===== Input data =====

import Summits.PneNP.PneNP.Theorems.RamseyUncertifiableResolutionUncertaintyCareful
import Summits.PneNP.PneNP.Theorems.RamseyUncertifiableResolutionUncertaintyTreeLikeRung

/-!
# CAREFUL refutations, II: the careful rung of `RamseyUncertifiable.ResolutionUncertainty` — item stmt-PneNP-9816
# (support)

Consequences of `careful_cliqueCNF_card_cliqueFinset_le` (file I, …Careful.lean):

* `isCareful_mono` — carefulness is monotone in the threshold;
* `careful_length_ge_card_cliqueFinset` — the case `t = p`: a `p`-careful resolution refutation of the unary
  `Clique(G, k)` has at least `#(p-cliques of G)` lines (the pin-monotone theorem is the case "careful for all `p`");
* `careful_resolutionUncertainty` — THE ITEM FOR CAREFUL REFUTATIONS: there are `c, ε > 0` and `n₀` such that for every
  graph `G` on `n ≥ n₀` vertices, every `⌈c log₂ n⌉`-careful resolution refutation `π₁` of `Clique(G, ⌈log₂ n²⌉)` has
  length `≥ n^{ε log₂ n}` as soon as `Clique(Gᶜ, ⌈log₂ n²⌉)` has any refutation (Prömel–Rödl core + dense clique
  counting, as in …TreeLikeRung.lean, with `T = ⌊c log₂ |S|⌋ ≤ ⌈c log₂ n⌉`).
  Contrapositive: a refutation of length `n^{o(log n)}` of the clique formula of a 2-Ramsey graph drops pins from
  clauses with fewer than `c log₂ n` negative literals — it forgets decisions at logarithmic depth at the latest.
-/

set_option linter.dupNamespace false

namespace Summit.PneNP.PneNP.Theorems.RamseyUncertifiableResolutionUncertainty

open Literature.Computability.Complexity Literature.Computability.MetaComplexity
open Summit.PneNP.PneNP.Theorems.RegularResolutionRung.Negative (cliqueCNF)

/-- Carefulness is monotone: a `p`-careful derivation is `p'`-careful for every `p' ≤ p`. -/
theorem isCareful_mono {π : List (ResLine ℕ)} {p p' : ℕ} (hpp : p' ≤ p) (h : IsCareful p π) : IsCareful p' π := by
  intro t ht
  have hm := h t ht
  rcases hrule : (π[t]'ht).rule with _ | ⟨i, j, v⟩ | ⟨i⟩
  · simp only
  · rw [hrule] at hm
    obtain ⟨hmi, hmj⟩ := hm
    exact ⟨fun hi hni hex => hpp.trans (hmi hi hni hex), fun hj hnj hex => hpp.trans (hmj hj hnj hex)⟩
  · rw [hrule] at hm
    exact fun hi hni hex => hpp.trans (hm hi hni hex)

/-- **`p`-careful refutations of `Clique(G, k)` have at least `#(p-cliques of G)` lines** (the case `t = p` of
`careful_cliqueCNF_card_cliqueFinset_le`). -/
theorem careful_length_ge_card_cliqueFinset {n k : ℕ} (G : SimpleGraph (Fin n)) [DecidableRel G.Adj]
    (π : List (ResLine ℕ)) (p : ℕ) (hπ : IsResRefutation (cliqueCNF n k fun u v => decide (G.Adj u v)) π)
    (hcare : IsCareful p π) : (G.cliqueFinset p).card ≤ π.length := by
  have h := careful_cliqueCNF_card_cliqueFinset_le G π p p hπ hcare le_rfl
  simpa using h

/-- **The item for CAREFUL refutations (proved).** There are `c > 0`, `ε > 0` and `n₀` such that for every graph
`G` on `n ≥ n₀` vertices, every `⌈c log₂ n⌉`-careful resolution refutation `π₁` of the unary `Clique(G, ⌈log₂ n²⌉)`
has length `≥ n^{ε log₂ n}` as soon as `Clique(Gᶜ, ⌈log₂ n²⌉)` has any resolution refutation. -/
theorem careful_resolutionUncertainty :
    ∃ c : ℝ, 0 < c ∧ ∃ ε : ℝ, 0 < ε ∧ ∃ n₀ : ℕ, ∀ n ≥ n₀, ∀ (G : SimpleGraph (Fin n)) [DecidableRel G.Adj],
      ∀ π₁ π₂ : List (ResLine ℕ),
        IsResRefutation (cliqueCNF n (Nat.clog 2 (n ^ 2)) fun u v => decide (G.Adj u v)) π₁ →
        IsCareful ⌈c * Real.logb 2 n⌉₊ π₁ →
        IsResRefutation (cliqueCNF n (Nat.clog 2 (n ^ 2)) fun u v => decide (Gᶜ.Adj u v)) π₂ →
        (n : ℝ) ^ (ε * Real.logb 2 n) ≤ π₁.length := by
  -- the core
  obtain ⟨β, δ₀, hβ0, hβ1, hδ₀, n₁, hcore⟩ := stub_promelRodl stub_drcStep
  set δ : ℝ := min δ₀ 1 with hδdef
  have hδ0 : 0 < δ := lt_min hδ₀ one_pos
  have hδ1 : δ ≤ 1 := min_le_right _ _
  have hδle : δ ≤ δ₀ := min_le_left _ _
  -- constants
  set a : ℝ := Real.logb 2 (4 / δ) with ha
  have ha2 : 2 ≤ a := two_le_logb_four_div hδ0 hδ1
  set c : ℝ := β / (2 * a) with hc
  have hc0 : 0 < c := by positivity
  set Λ : ℝ := max (6 / β) (max (16 * c / (3 * (1 - β) ^ 2 * (Real.log 2) ^ 2)) (2 / c)) with hΛ
  obtain ⟨S₀, hS₀2, hS₀⟩ := exists_threshold Λ
  set ε' : ℝ := (1 - β) * c / 4 with hε'
  have hε'0 : 0 < ε' := by
    have : 0 < 1 - β := by linarith
    positivity
  refine ⟨c, hc0, 9 / 16 * ε', by positivity, max n₁ (S₀ ^ 2), ?_⟩
  intro n hn G inst π₁ π₂ h₁ hcare h₂
  have hn₁ : n₁ ≤ n := le_trans (le_max_left _ _) hn
  have hnS : S₀ ^ 2 ≤ n := le_trans (le_max_right _ _) hn
  have hn4 : 4 ≤ n := le_trans (by nlinarith) hnS
  have hn1 : (1 : ℝ) ≤ n := by exact_mod_cast le_trans (by norm_num) hn4
  have hnpos : (0 : ℝ) < n := by linarith
  set k : ℕ := Nat.clog 2 (n ^ 2) with hk
  -- soundness on both sides, then the core
  have hfree : G.CliqueFree k := cliqueFree_of_refutation G h₁
  have hfreeC : Gᶜ.CliqueFree k := cliqueFree_of_refutation Gᶜ h₂
  obtain ⟨S, hS, hdense⟩ := hcore n hn₁ G hfree hfreeC
  set s : ℕ := S.card with hsdef
  -- `s ≥ S₀`
  have hsS₀ : S₀ ≤ s := by
    have h1 : ((S₀ : ℝ)) ≤ (n : ℝ) ^ ((1 : ℝ) / 2) := by
      rw [← Real.sqrt_eq_rpow, Real.le_sqrt (by positivity) (by positivity)]
      exact_mod_cast hnS
    have h2 : (n : ℝ) ^ ((1 : ℝ) / 2) ≤ (n : ℝ) ^ ((3 : ℝ) / 4) :=
      Real.rpow_le_rpow_of_exponent_le hn1 (by norm_num)
    exact_mod_cast (h1.trans h2).trans hS
  have hs2 : 2 ≤ s := le_trans hS₀2 hsS₀
  have hs0 : (0 : ℝ) < s := by exact_mod_cast lt_of_lt_of_le (by norm_num) hs2
  have hΛs : Λ ≤ Real.logb 2 s := hS₀ s hsS₀
  have hL1 : 6 / β ≤ Real.logb 2 s := le_trans (le_max_left _ _) hΛs
  have hL2 : 16 * c / (3 * (1 - β) ^ 2 * (Real.log 2) ^ 2) ≤ Real.logb 2 s :=
    le_trans (le_trans (le_max_left _ _) (le_max_right _ _)) hΛs
  have hL3 : 2 / c ≤ Real.logb 2 s := le_trans (le_trans (le_max_right _ _) (le_max_right _ _)) hΛs
  -- scale, levels
  set M : ℕ := ⌈(s : ℝ) ^ (1 - β)⌉₊ with hMdef
  have hM1 : 1 ≤ M := by
    rw [hMdef, Nat.one_le_ceil_iff]
    exact Real.rpow_pos_of_pos hs0 _
  set T : ℕ := ⌊c * Real.logb 2 s⌋₊ with hTdef
  have hcL0 : 0 ≤ c * Real.logb 2 s :=
    mul_nonneg hc0.le (Real.logb_nonneg one_lt_two (by exact_mod_cast le_trans (by norm_num) hs2))
  have hTle : (T : ℝ) ≤ c * Real.logb 2 s := Nat.floor_le hcL0
  have hTge : c * Real.logb 2 s - 1 ≤ T := by
    have := Nat.lt_floor_add_one (c * Real.logb 2 s)
    rw [← hTdef] at this
    linarith
  -- density at scale `M` (one-sided) inside `S`
  have hdenseM : ∀ A ⊆ S, ∀ B ⊆ S, Disjoint A B → M ≤ A.card → M ≤ B.card → δ ≤ (G.edgeDensity A B : ℝ) := by
    intro A hA B hB hAB hMA hMB
    have hA' : (S.card : ℝ) ^ (1 - β) ≤ A.card := le_trans (Nat.le_ceil _) (by exact_mod_cast hMA)
    have hB' : (S.card : ℝ) ^ (1 - β) ≤ B.card := le_trans (Nat.le_ceil _) (by exact_mod_cast hMB)
    exact hδle.trans (hdense A hA B hB hAB hA' hB').1
  -- room and the count
  have hroom : (4 * M : ℝ) ≤ (δ / 4) ^ T * S.card := room_of_large hβ0 hβ1 hδ0 hδ1 hs2 hTle hL1
  have hcount := pow_le_factorial_mul_card_cliqueFinset G S M T δ hδ0 (by linarith) hM1 hdenseM hroom
  -- careful refutations enumerate `T`-cliques once the carefulness threshold is `≥ T`
  have hsn : s ≤ n := by
    rw [hsdef]; exact (Finset.card_le_univ S).trans_eq (Fintype.card_fin n)
  have hTp : T ≤ ⌈c * Real.logb 2 n⌉₊ := by
    have h1 : Real.logb 2 s ≤ Real.logb 2 n :=
      Real.logb_le_logb_of_le one_lt_two hs0 (by exact_mod_cast hsn)
    have h2 : (T : ℝ) ≤ c * Real.logb 2 n := hTle.trans (mul_le_mul_of_nonneg_left h1 hc0.le)
    have h3 : (T : ℝ) ≤ (⌈c * Real.logb 2 n⌉₊ : ℝ) := h2.trans (Nat.le_ceil _)
    exact_mod_cast h3
  have htl := careful_length_ge_card_cliqueFinset G π₁ T h₁ (isCareful_mono hTp hcare)
  -- numerics
  have hlev : (T : ℝ) ≤ 3 * Real.sqrt M := by
    rw [hMdef]; exact levels_of_large hβ1 hs2 hTle hL2
  have hexp := exponent_of_count hβ1 hc0 hs2 rfl hcount hlev hTge hL3
  -- `n^{(9/16) ε' log₂ n} ≤ 2^{ε' (log₂ s)²}`
  have hx0 : 0 ≤ Real.logb 2 n := Real.logb_nonneg one_lt_two hn1
  have h34 : 3 / 4 * Real.logb 2 n ≤ Real.logb 2 s := by
    have := Real.logb_le_logb_of_le (b := 2) one_lt_two (by positivity) hS
    rwa [Real.logb_rpow_eq_mul_logb_of_pos hnpos] at this
  have hmain : (n : ℝ) ^ (9 / 16 * ε' * Real.logb 2 n) ≤ (2 : ℝ) ^ (ε' * Real.logb 2 s ^ 2) := by
    rw [rpow_eq_two_rpow hnpos]
    refine Real.rpow_le_rpow_of_exponent_le one_le_two ?_
    have : Real.logb 2 n * (9 / 16 * ε' * Real.logb 2 n) = ε' * (3 / 4 * Real.logb 2 n) ^ 2 := by ring
    rw [this]
    refine mul_le_mul_of_nonneg_left ?_ hε'0.le
    exact pow_le_pow_left₀ (by positivity) h34 2
  calc (n : ℝ) ^ (9 / 16 * ε' * Real.logb 2 n) ≤ (2 : ℝ) ^ (ε' * Real.logb 2 s ^ 2) := hmain
    _ ≤ ((G.cliqueFinset T).card : ℝ) := by rw [hε']; exact hexp
    _ ≤ π₁.length := by exact_mod_cast htl


end Summit.PneNP.PneNP.Theorems.RamseyUncertifiableResolutionUncertainty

=====

What is required
Above is a listing; print exactly its lines from the one with "have h2 : (n" through the one with "have hcL0 : 0", and no other lines.

Reply to the exercise
    have h2 : (n : ℝ) ^ ((1 : ℝ) / 2) ≤ (n : ℝ) ^ ((3 : ℝ) / 4) :=
      Real.rpow_le_rpow_of_exponent_le hn1 (by norm_num)
    exact_mod_cast (h1.trans h2).trans hS
  have hs2 : 2 ≤ s := le_trans hS₀2 hsS₀
  have hs0 : (0 : ℝ) < s := by exact_mod_cast lt_of_lt_of_le (by norm_num) hs2
  have hΛs : Λ ≤ Real.logb 2 s := hS₀ s hsS₀
  have hL1 : 6 / β ≤ Real.logb 2 s := le_trans (le_max_left _ _) hΛs
  have hL2 : 16 * c / (3 * (1 - β) ^ 2 * (Real.log 2) ^ 2) ≤ Real.logb 2 s :=
    le_trans (le_trans (le_max_left _ _) (le_max_right _ _)) hΛs
  have hL3 : 2 / c ≤ Real.logb 2 s := le_trans (le_trans (le_max_right _ _) (le_max_right _ _)) hΛs
  -- scale, levels
  set M : ℕ := ⌈(s : ℝ) ^ (1 - β)⌉₊ with hMdef
  have hM1 : 1 ≤ M := by
    rw [hMdef, Nat.one_le_ceil_iff]
    exact Real.rpow_pos_of_pos hs0 _
  set T : ℕ := ⌊c * Real.logb 2 s⌋₊ with hTdef
  have hcL0 : 0 ≤ c * Real.logb 2 s :=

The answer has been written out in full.